/-- **`Φ₆ ∘ g₃ = −27 · Φ₆ = c⁶Φ₆`**: `Φ₆` is invariant under the normalised generator `c⁻¹g₃`
(`ω² + ω + 1 = 0`).  Proof: with the rows `rᵢ` of `g₃`, `Σrᵢ³ = 3S + 18P` and
`rᵢrⱼ = A + ω^•B + ω^•C` where `A = X² − YZ`, `B = Y² − XZ`, `C = Z² − XY`, so that
`Σ(rᵢrⱼ)³ = 3(A³ + B³ + C³) + 18ABC` by the same cube identity; the rest is an identity free of `ω`.
[cite: ArtebaniDolgachev2009, §4 ("The algebra of invariants of `Ḡ₂₁₆` is generated by …
`Φ₆`, …")] -/
theorem phi6_bind₁_g₃ {ω : K} (hω : ω ^ 2 + ω + 1 = 0) :
    bind₁ (𝐠₃[ω] : Matrix (Fin 3) (Fin 3) K).toMvPolynomial (Φ₆ : MvPolynomial (Fin 3) K) =
      (-27 : K) • (Φ₆ : MvPolynomial (Fin 3) K) := by
  obtain ⟨h0, h1, h2⟩ := bind₁_g₃_X ω
  have hr := C_omega_rel' hω
  have e1 := sum_rows_g₃_pow_three hω
  have p01 : ((X 0 + X 1 + X 2) * (X 0 + C ω * X 1 + C ω ^ 2 * X 2) : MvPolynomial (Fin 3) K) =
      (X 0 ^ 2 - X 1 * X 2) + C ω * (X 1 ^ 2 - X 0 * X 2) + C ω ^ 2 * (X 2 ^ 2 - X 0 * X 1) := by
    linear_combination (X 0 * X 1 + X 0 * X 2 + X 1 * X 2 : MvPolynomial (Fin 3) K) * hr
  have p02 : ((X 0 + X 1 + X 2) * (X 0 + C ω ^ 2 * X 1 + C ω * X 2) : MvPolynomial (Fin 3) K) =
      (X 0 ^ 2 - X 1 * X 2) + C ω ^ 2 * (X 1 ^ 2 - X 0 * X 2) + C ω * (X 2 ^ 2 - X 0 * X 1) := by
    linear_combination (X 0 * X 1 + X 0 * X 2 + X 1 * X 2 : MvPolynomial (Fin 3) K) * hr
  have p12 : ((X 0 + C ω * X 1 + C ω ^ 2 * X 2) * (X 0 + C ω ^ 2 * X 1 + C ω * X 2) :
      MvPolynomial (Fin 3) K) =
      (X 0 ^ 2 - X 1 * X 2) + (X 1 ^ 2 - X 0 * X 2) + (X 2 ^ 2 - X 0 * X 1) := by
    linear_combination (X 0 * X 1 + X 0 * X 2 + X 1 ^ 2 * C ω - X 1 ^ 2 + X 1 * X 2 * C ω ^ 2 -
      X 1 * X 2 * C ω + X 1 * X 2 + X 2 ^ 2 * C ω - X 2 ^ 2 : MvPolynomial (Fin 3) K) * hr
  have k3 := sum_g₃_pow_three hω (X 0 ^ 2 - X 1 * X 2) (X 1 ^ 2 - X 0 * X 2) (X 2 ^ 2 - X 0 * X 1)
  simp only [map_sub, map_add, map_mul, map_pow, map_ofNat, h0, h1, h2, smul_eq_C_mul, map_neg]
  generalize (X 0 + X 1 + X 2 : MvPolynomial (Fin 3) K) = r₀ at e1 p01 p02
  generalize (X 0 + C ω * X 1 + C ω ^ 2 * X 2 : MvPolynomial (Fin 3) K) = r₁ at e1 p01 p12
  generalize (X 0 + C ω ^ 2 * X 1 + C ω * X 2 : MvPolynomial (Fin 3) K) = r₂ at e1 p02 p12
  linear_combination (r₀ ^ 3 + r₁ ^ 3 + r₂ ^ 3 +
      (3 * (X 0 ^ 3 + X 1 ^ 3 + X 2 ^ 3) + 18 * (X 0 * X 1 * X 2))) * e1 -
    12 * ((r₀ * r₁) ^ 2 + (r₀ * r₁) * ((X 0 ^ 2 - X 1 * X 2) + C ω * (X 1 ^ 2 - X 0 * X 2) +
      C ω ^ 2 * (X 2 ^ 2 - X 0 * X 1)) + ((X 0 ^ 2 - X 1 * X 2) + C ω * (X 1 ^ 2 - X 0 * X 2) +
      C ω ^ 2 * (X 2 ^ 2 - X 0 * X 1)) ^ 2) * p01 -
    12 * ((r₀ * r₂) ^ 2 + (r₀ * r₂) * ((X 0 ^ 2 - X 1 * X 2) + C ω ^ 2 * (X 1 ^ 2 - X 0 * X 2) +
      C ω * (X 2 ^ 2 - X 0 * X 1)) + ((X 0 ^ 2 - X 1 * X 2) + C ω ^ 2 * (X 1 ^ 2 - X 0 * X 2) +
      C ω * (X 2 ^ 2 - X 0 * X 1)) ^ 2) * p02 -
    12 * ((r₁ * r₂) ^ 2 + (r₁ * r₂) * ((X 0 ^ 2 - X 1 * X 2) + (X 1 ^ 2 - X 0 * X 2) +
      (X 2 ^ 2 - X 0 * X 1)) + ((X 0 ^ 2 - X 1 * X 2) + (X 1 ^ 2 - X 0 * X 2) +
      (X 2 ^ 2 - X 0 * X 1)) ^ 2) * p12 -
    12 * k3

set_option maxHeartbeats 400000 in
/-- **`Φ₉ ∘ g₃ = 81(ω − ω²) · Φ₉ = c⁹Φ₉`**: `Φ₉` is invariant under `c⁻¹g₃` (`ω² + ω + 1 = 0`).
Proof: `g₃` permutes the nine harmonic polars up to scalars — the three differences of cubes of
the rows of `g₃` factor as `(3 − 3ω)(X − ω²Y)(X − ωZ)(Y − ω²Z)`,
`(6 + 3ω)(X − ωY)(X − ω²Z)(Y − ωZ)`, `(3 + 6ω)(X − Y)(X − Z)(Y − Z)`, and
`(3 − 3ω)(6 + 3ω)(3 + 6ω) = 81(ω − ω²)`. [cite: ArtebaniDolgachev2009, §4 ("The algebra of
invariants of `Ḡ₂₁₆` is generated by … `Φ₉` …"; "`Φ₉ = 0` is the union of the nine harmonic
polars")] -/
theorem phi9_bind₁_g₃ {ω : K} (hω : ω ^ 2 + ω + 1 = 0) :
    bind₁ (𝐠₃[ω] : Matrix (Fin 3) (Fin 3) K).toMvPolynomial (Φ₉ : MvPolynomial (Fin 3) K) =
      (81 * (ω - ω ^ 2)) • (Φ₉ : MvPolynomial (Fin 3) K) := by
  obtain ⟨h0, h1, h2⟩ := bind₁_g₃_X ω
  have hr := C_omega_rel' hω
  have d01 : ((X 0 + X 1 + X 2) ^ 3 - (X 0 + C ω * X 1 + C ω ^ 2 * X 2) ^ 3 :
      MvPolynomial (Fin 3) K) =
      (3 - 3 * C ω) * ((X 0 - C ω ^ 2 * X 1) * (X 0 - C ω * X 2) * (X 1 - C ω ^ 2 * X 2)) := by
    linear_combination (-3 * X 0 ^ 2 * X 2 * C ω + 3 * X 0 ^ 2 * X 2 - 3 * X 0 * X 1 ^ 2 * C ω + 3 * X 0 * X 1 ^ 2
      + 3 * X 0 * X 1 * X 2 * C ω ^ 3 - 6 * X 0 * X 1 * X 2 * C ω ^ 2 - 3 * X 0 * X 1 * X 2 * C
      ω + 6 * X 0 * X 1 * X 2 - 3 * X 0 * X 2 ^ 2 * C ω + 3 * X 0 * X 2 ^ 2 - X 1 ^ 3 * C ω + X
      1 ^ 3 - 3 * X 1 ^ 2 * X 2 * C ω + 3 * X 1 ^ 2 * X 2 - 3 * X 1 * X 2 ^ 2 * C ω ^ 4 + 3 * X
      1 * X 2 ^ 2 * C ω ^ 3 - 3 * X 1 * X 2 ^ 2 * C ω + 3 * X 1 * X 2 ^ 2 - X 2 ^ 3 * C ω ^ 4 +
      X 2 ^ 3 * C ω ^ 3 - X 2 ^ 3 * C ω + X 2 ^ 3 : MvPolynomial (Fin 3) K) * hr
  have d02 : ((X 0 + X 1 + X 2) ^ 3 - (X 0 + C ω ^ 2 * X 1 + C ω * X 2) ^ 3 :
      MvPolynomial (Fin 3) K) =
      (6 + 3 * C ω) * ((X 0 - C ω * X 1) * (X 0 - C ω ^ 2 * X 2) * (X 1 - C ω * X 2)) := by
    linear_combination (-3 * X 0 ^ 2 * X 1 + 3 * X 0 ^ 2 * X 2 - 3 * X 0 * X 1 ^ 2 * C ω ^ 2 + 3 * X 0 * X 1 ^ 2 *
      C ω + 3 * X 0 * X 1 ^ 2 - 6 * X 0 * X 1 * X 2 * C ω + 6 * X 0 * X 1 * X 2 - 3 * X 0 * X 2
      ^ 2 * C ω ^ 2 - 3 * X 0 * X 2 ^ 2 * C ω + 3 * X 0 * X 2 ^ 2 - X 1 ^ 3 * C ω ^ 4 + X 1 ^ 3
      * C ω ^ 3 - X 1 ^ 3 * C ω + X 1 ^ 3 - 3 * X 1 ^ 2 * X 2 * C ω ^ 3 - 3 * X 1 ^ 2 * X 2 * C
      ω + 3 * X 1 ^ 2 * X 2 + 3 * X 1 * X 2 ^ 2 * C ω ^ 3 - 3 * X 1 * X 2 ^ 2 * C ω + 3 * X 1 *
      X 2 ^ 2 - X 2 ^ 3 * C ω + X 2 ^ 3 : MvPolynomial (Fin 3) K) * hr
  have d12 : ((X 0 + C ω * X 1 + C ω ^ 2 * X 2) ^ 3 - (X 0 + C ω ^ 2 * X 1 + C ω * X 2) ^ 3 :
      MvPolynomial (Fin 3) K) =
      (3 + 6 * C ω) * ((X 0 - X 1) * (X 0 - X 2) * (X 1 - X 2)) := by
    linear_combination (-3 * X 0 ^ 2 * X 1 + 3 * X 0 ^ 2 * X 2 - 3 * X 0 * X 1 ^ 2 * C ω ^ 2 + 3 * X 0 * X 1 ^ 2 *
      C ω + 3 * X 0 * X 1 ^ 2 + 3 * X 0 * X 2 ^ 2 * C ω ^ 2 - 3 * X 0 * X 2 ^ 2 * C ω - 3 * X 0
      * X 2 ^ 2 - X 1 ^ 3 * C ω ^ 4 + X 1 ^ 3 * C ω ^ 3 - 3 * X 1 ^ 2 * X 2 * C ω ^ 3 + 6 * X 1
      ^ 2 * X 2 * C ω ^ 2 - 3 * X 1 ^ 2 * X 2 * C ω - 3 * X 1 ^ 2 * X 2 + 3 * X 1 * X 2 ^ 2 * C
      ω ^ 3 - 6 * X 1 * X 2 ^ 2 * C ω ^ 2 + 3 * X 1 * X 2 ^ 2 * C ω + 3 * X 1 * X 2 ^ 2 + X 2 ^
      3 * C ω ^ 4 - X 2 ^ 3 * C ω ^ 3 : MvPolynomial (Fin 3) K) * hr
  have key : ∀ u v : MvPolynomial (Fin 3) K,
      u ^ 3 - v ^ 3 = (u - v) * (u - C ω * v) * (u - C ω ^ 2 * v) := fun u v => by
    linear_combination ((u - v) * (u * v - (C ω - 1) * v ^ 2)) * hr
  have hc : (C (81 * (ω - ω ^ 2)) : MvPolynomial (Fin 3) K) =
      (3 - 3 * C ω) * (6 + 3 * C ω) * (3 + 6 * C ω) := by
    simp only [map_mul, map_sub, map_pow, map_ofNat]
    linear_combination (54 * C ω - 54 : MvPolynomial (Fin 3) K) * hr
  rw [smul_eq_C_mul, hc]
  simp only [map_sub, map_mul, map_pow, h0, h1, h2]
  rw [d01, d02, d12, key (X 0) (X 1), key (X 0) (X 2), key (X 1) (X 2)]
  generalize (X 0 - X 1 : MvPolynomial (Fin 3) K) = l₁
  generalize (X 0 - C ω * X 1 : MvPolynomial (Fin 3) K) = l₂
  generalize (X 0 - C ω ^ 2 * X 1 : MvPolynomial (Fin 3) K) = l₃
  generalize (X 0 - X 2 : MvPolynomial (Fin 3) K) = l₄
  generalize (X 0 - C ω * X 2 : MvPolynomial (Fin 3) K) = l₅
  generalize (X 0 - C ω ^ 2 * X 2 : MvPolynomial (Fin 3) K) = l₆
  generalize (X 1 - X 2 : MvPolynomial (Fin 3) K) = l₇
  generalize (X 1 - C ω * X 2 : MvPolynomial (Fin 3) K) = l₈
  generalize (X 1 - C ω ^ 2 * X 2 : MvPolynomial (Fin 3) K) = l₉
  ring

/-- **`Φ₁₂ ∘ g₃ = 729 · Φ₁₂ = c¹²Φ₁₂`** (from `S ∘ g₃ = 3(S + 6P)`, `P ∘ g₃ = S − 3P` and
`(S + 6P)³ + 8(S − 3P)³ = 9S(S² − 6SP + 36P²)`). [cite: ArtebaniDolgachev2009, §4 ("The algebra
of invariants of `Ḡ₂₁₆` is generated by … `Φ₁₂`")] -/
theorem phi12_bind₁_g₃ {ω : K} (hω : ω ^ 2 + ω + 1 = 0) :
    bind₁ (𝐠₃[ω] : Matrix (Fin 3) (Fin 3) K).toMvPolynomial (Φ₁₂ : MvPolynomial (Fin 3) K) =
      (729 : K) • (Φ₁₂ : MvPolynomial (Fin 3) K) := by
  obtain ⟨h0, h1, h2⟩ := bind₁_g₃_X ω
  simp only [map_mul, map_add, map_pow, map_ofNat, h0, h1, h2, smul_eq_C_mul]
  rw [sum_rows_g₃_pow_three hω, ← hesse_one_eq_prod hω]
  simp only [mul_one, map_ofNat]
  ring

# # # # # # #

**Task prompt:** Each line above that contains the string "Proof" should be copied.

**Result of the task:**
(`ω² + ω + 1 = 0`).  Proof: with the rows `rᵢ` of `g₃`, `Σrᵢ³ = 3S + 18P` and
Proof: `g₃` permutes the nine harmonic polars up to scalars — the three differences of cubes of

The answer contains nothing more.